-- YOUR OBJECTIVE --
Nothing below is to be printed except the lines between the line holding "D (rename (Sum.map (fun i : ℤ => i - 1)" and the line holding "j).1 - ((P j).1)⁻¹)) →", inclusive, each exactly as it appears.

-- DATASET EXTRACT --

┌────────

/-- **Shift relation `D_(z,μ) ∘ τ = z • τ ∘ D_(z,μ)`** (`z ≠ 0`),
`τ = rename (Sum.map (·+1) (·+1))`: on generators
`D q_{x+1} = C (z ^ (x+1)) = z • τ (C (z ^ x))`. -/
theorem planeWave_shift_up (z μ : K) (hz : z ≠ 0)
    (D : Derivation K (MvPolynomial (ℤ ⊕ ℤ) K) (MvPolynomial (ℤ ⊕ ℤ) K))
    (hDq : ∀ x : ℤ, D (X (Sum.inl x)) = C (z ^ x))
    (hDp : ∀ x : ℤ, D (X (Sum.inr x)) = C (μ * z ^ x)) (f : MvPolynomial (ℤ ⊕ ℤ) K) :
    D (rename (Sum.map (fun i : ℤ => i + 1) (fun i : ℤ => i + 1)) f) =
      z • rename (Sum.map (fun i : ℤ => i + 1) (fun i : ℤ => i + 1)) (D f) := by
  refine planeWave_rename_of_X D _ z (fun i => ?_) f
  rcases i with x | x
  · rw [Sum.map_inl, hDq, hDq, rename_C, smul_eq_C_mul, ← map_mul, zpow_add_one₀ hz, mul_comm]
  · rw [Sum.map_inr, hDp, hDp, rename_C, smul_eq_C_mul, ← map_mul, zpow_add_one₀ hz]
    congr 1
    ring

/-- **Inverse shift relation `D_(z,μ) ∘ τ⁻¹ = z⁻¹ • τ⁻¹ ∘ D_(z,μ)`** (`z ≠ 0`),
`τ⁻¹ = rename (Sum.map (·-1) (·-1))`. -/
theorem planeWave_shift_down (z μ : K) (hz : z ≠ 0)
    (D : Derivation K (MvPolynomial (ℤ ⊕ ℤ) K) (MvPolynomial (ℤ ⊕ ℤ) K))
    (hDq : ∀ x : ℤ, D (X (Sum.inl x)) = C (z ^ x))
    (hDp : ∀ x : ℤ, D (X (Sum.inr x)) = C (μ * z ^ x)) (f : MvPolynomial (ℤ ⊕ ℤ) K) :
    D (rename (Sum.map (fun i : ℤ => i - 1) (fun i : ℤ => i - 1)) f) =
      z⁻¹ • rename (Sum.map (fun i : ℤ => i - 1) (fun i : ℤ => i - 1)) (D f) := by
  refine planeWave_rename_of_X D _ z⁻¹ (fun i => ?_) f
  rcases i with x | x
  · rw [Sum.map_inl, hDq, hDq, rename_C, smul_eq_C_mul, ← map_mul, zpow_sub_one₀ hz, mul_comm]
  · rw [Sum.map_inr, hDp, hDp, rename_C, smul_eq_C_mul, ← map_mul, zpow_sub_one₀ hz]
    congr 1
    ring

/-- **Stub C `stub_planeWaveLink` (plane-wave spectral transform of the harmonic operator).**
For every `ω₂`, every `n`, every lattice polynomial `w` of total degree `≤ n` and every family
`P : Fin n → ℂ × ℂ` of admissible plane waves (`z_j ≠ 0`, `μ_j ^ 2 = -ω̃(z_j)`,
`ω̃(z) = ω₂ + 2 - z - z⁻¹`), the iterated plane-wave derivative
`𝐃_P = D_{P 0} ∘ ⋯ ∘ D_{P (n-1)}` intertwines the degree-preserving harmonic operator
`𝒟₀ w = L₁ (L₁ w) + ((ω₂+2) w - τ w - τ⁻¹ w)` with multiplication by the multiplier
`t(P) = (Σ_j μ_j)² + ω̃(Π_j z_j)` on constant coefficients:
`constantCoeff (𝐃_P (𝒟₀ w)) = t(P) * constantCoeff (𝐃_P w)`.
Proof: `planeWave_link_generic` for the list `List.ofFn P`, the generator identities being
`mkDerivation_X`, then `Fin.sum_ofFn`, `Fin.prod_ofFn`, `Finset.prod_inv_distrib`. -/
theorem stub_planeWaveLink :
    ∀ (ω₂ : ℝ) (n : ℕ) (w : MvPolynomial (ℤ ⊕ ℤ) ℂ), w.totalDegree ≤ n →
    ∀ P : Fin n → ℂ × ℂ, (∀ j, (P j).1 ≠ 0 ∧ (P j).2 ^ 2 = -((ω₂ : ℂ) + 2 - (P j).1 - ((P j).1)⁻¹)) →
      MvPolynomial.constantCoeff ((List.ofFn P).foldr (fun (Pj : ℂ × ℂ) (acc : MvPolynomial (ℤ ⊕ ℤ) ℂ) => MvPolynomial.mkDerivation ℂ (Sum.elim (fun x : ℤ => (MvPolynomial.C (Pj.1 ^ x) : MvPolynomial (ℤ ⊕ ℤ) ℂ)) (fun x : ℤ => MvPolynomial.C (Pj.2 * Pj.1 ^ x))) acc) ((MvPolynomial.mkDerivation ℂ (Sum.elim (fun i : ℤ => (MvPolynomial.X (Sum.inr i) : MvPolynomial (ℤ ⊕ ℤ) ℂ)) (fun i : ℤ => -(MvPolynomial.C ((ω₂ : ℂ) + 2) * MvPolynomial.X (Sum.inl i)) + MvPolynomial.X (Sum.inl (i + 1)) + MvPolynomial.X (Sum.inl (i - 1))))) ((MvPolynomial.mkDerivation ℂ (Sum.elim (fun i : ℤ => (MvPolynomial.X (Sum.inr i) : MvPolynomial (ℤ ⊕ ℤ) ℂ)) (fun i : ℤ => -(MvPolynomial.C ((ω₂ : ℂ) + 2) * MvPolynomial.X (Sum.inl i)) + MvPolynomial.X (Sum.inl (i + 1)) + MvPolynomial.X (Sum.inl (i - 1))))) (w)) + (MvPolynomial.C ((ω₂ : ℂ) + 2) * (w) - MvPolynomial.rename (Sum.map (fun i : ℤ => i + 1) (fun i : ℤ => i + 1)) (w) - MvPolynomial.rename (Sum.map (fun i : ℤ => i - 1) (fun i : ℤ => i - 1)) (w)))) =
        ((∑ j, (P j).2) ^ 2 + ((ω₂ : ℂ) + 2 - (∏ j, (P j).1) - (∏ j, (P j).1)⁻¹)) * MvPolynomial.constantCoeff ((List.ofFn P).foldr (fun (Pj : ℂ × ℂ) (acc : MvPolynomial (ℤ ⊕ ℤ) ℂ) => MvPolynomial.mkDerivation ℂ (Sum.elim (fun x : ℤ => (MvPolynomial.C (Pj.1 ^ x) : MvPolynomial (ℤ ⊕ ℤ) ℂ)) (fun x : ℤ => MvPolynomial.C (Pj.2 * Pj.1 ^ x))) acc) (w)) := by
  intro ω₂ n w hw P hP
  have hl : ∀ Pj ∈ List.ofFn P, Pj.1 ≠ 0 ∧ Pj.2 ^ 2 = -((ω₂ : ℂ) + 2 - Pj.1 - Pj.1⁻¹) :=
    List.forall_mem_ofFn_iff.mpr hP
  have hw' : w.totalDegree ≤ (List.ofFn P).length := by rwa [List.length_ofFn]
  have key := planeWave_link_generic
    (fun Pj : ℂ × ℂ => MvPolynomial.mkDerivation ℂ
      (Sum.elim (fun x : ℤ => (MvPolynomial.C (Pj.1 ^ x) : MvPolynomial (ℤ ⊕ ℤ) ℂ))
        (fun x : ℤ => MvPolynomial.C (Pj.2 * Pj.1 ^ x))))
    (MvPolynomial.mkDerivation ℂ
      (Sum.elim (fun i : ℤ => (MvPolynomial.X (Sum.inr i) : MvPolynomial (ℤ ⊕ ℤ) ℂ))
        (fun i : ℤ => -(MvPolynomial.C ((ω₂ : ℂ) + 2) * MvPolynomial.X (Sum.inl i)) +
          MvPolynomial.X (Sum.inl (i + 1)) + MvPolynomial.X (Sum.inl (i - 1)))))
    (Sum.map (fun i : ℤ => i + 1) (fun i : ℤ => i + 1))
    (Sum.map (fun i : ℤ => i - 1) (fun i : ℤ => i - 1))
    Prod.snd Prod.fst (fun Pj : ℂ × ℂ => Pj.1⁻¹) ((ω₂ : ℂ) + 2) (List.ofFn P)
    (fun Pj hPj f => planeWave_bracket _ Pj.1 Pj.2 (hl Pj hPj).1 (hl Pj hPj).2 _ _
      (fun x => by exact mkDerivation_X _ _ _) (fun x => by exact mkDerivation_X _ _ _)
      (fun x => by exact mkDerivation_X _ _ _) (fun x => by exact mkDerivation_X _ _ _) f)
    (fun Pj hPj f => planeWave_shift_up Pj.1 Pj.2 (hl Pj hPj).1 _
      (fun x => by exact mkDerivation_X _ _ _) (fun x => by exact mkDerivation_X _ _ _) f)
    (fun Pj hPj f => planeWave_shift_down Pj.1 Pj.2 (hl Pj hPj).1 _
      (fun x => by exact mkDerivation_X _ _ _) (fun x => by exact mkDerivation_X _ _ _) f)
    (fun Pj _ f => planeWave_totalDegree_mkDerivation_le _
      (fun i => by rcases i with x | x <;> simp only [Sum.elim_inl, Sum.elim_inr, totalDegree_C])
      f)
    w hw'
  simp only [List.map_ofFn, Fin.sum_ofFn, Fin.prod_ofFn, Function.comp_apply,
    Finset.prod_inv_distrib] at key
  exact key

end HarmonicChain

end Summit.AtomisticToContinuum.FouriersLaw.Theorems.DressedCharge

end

└────────

-- YOUR SOLUTION --
    D (rename (Sum.map (fun i : ℤ => i - 1) (fun i : ℤ => i - 1)) f) =
      z⁻¹ • rename (Sum.map (fun i : ℤ => i - 1) (fun i : ℤ => i - 1)) (D f) := by
  refine planeWave_rename_of_X D _ z⁻¹ (fun i => ?_) f
  rcases i with x | x
  · rw [Sum.map_inl, hDq, hDq, rename_C, smul_eq_C_mul, ← map_mul, zpow_sub_one₀ hz, mul_comm]
  · rw [Sum.map_inr, hDp, hDp, rename_C, smul_eq_C_mul, ← map_mul, zpow_sub_one₀ hz]
    congr 1
    ring

/-- **Stub C `stub_planeWaveLink` (plane-wave spectral transform of the harmonic operator).**
For every `ω₂`, every `n`, every lattice polynomial `w` of total degree `≤ n` and every family
`P : Fin n → ℂ × ℂ` of admissible plane waves (`z_j ≠ 0`, `μ_j ^ 2 = -ω̃(z_j)`,
`ω̃(z) = ω₂ + 2 - z - z⁻¹`), the iterated plane-wave derivative
`𝐃_P = D_{P 0} ∘ ⋯ ∘ D_{P (n-1)}` intertwines the degree-preserving harmonic operator
`𝒟₀ w = L₁ (L₁ w) + ((ω₂+2) w - τ w - τ⁻¹ w)` with multiplication by the multiplier
`t(P) = (Σ_j μ_j)² + ω̃(Π_j z_j)` on constant coefficients:
`constantCoeff (𝐃_P (𝒟₀ w)) = t(P) * constantCoeff (𝐃_P w)`.
Proof: `planeWave_link_generic` for the list `List.ofFn P`, the generator identities being
`mkDerivation_X`, then `Fin.sum_ofFn`, `Fin.prod_ofFn`, `Finset.prod_inv_distrib`. -/
theorem stub_planeWaveLink :
    ∀ (ω₂ : ℝ) (n : ℕ) (w : MvPolynomial (ℤ ⊕ ℤ) ℂ), w.totalDegree ≤ n →
    ∀ P : Fin n → ℂ × ℂ, (∀ j, (P j).1 ≠ 0 ∧ (P j).2 ^ 2 = -((ω₂ : ℂ) + 2 - (P j).1 - ((P j).1)⁻¹)) →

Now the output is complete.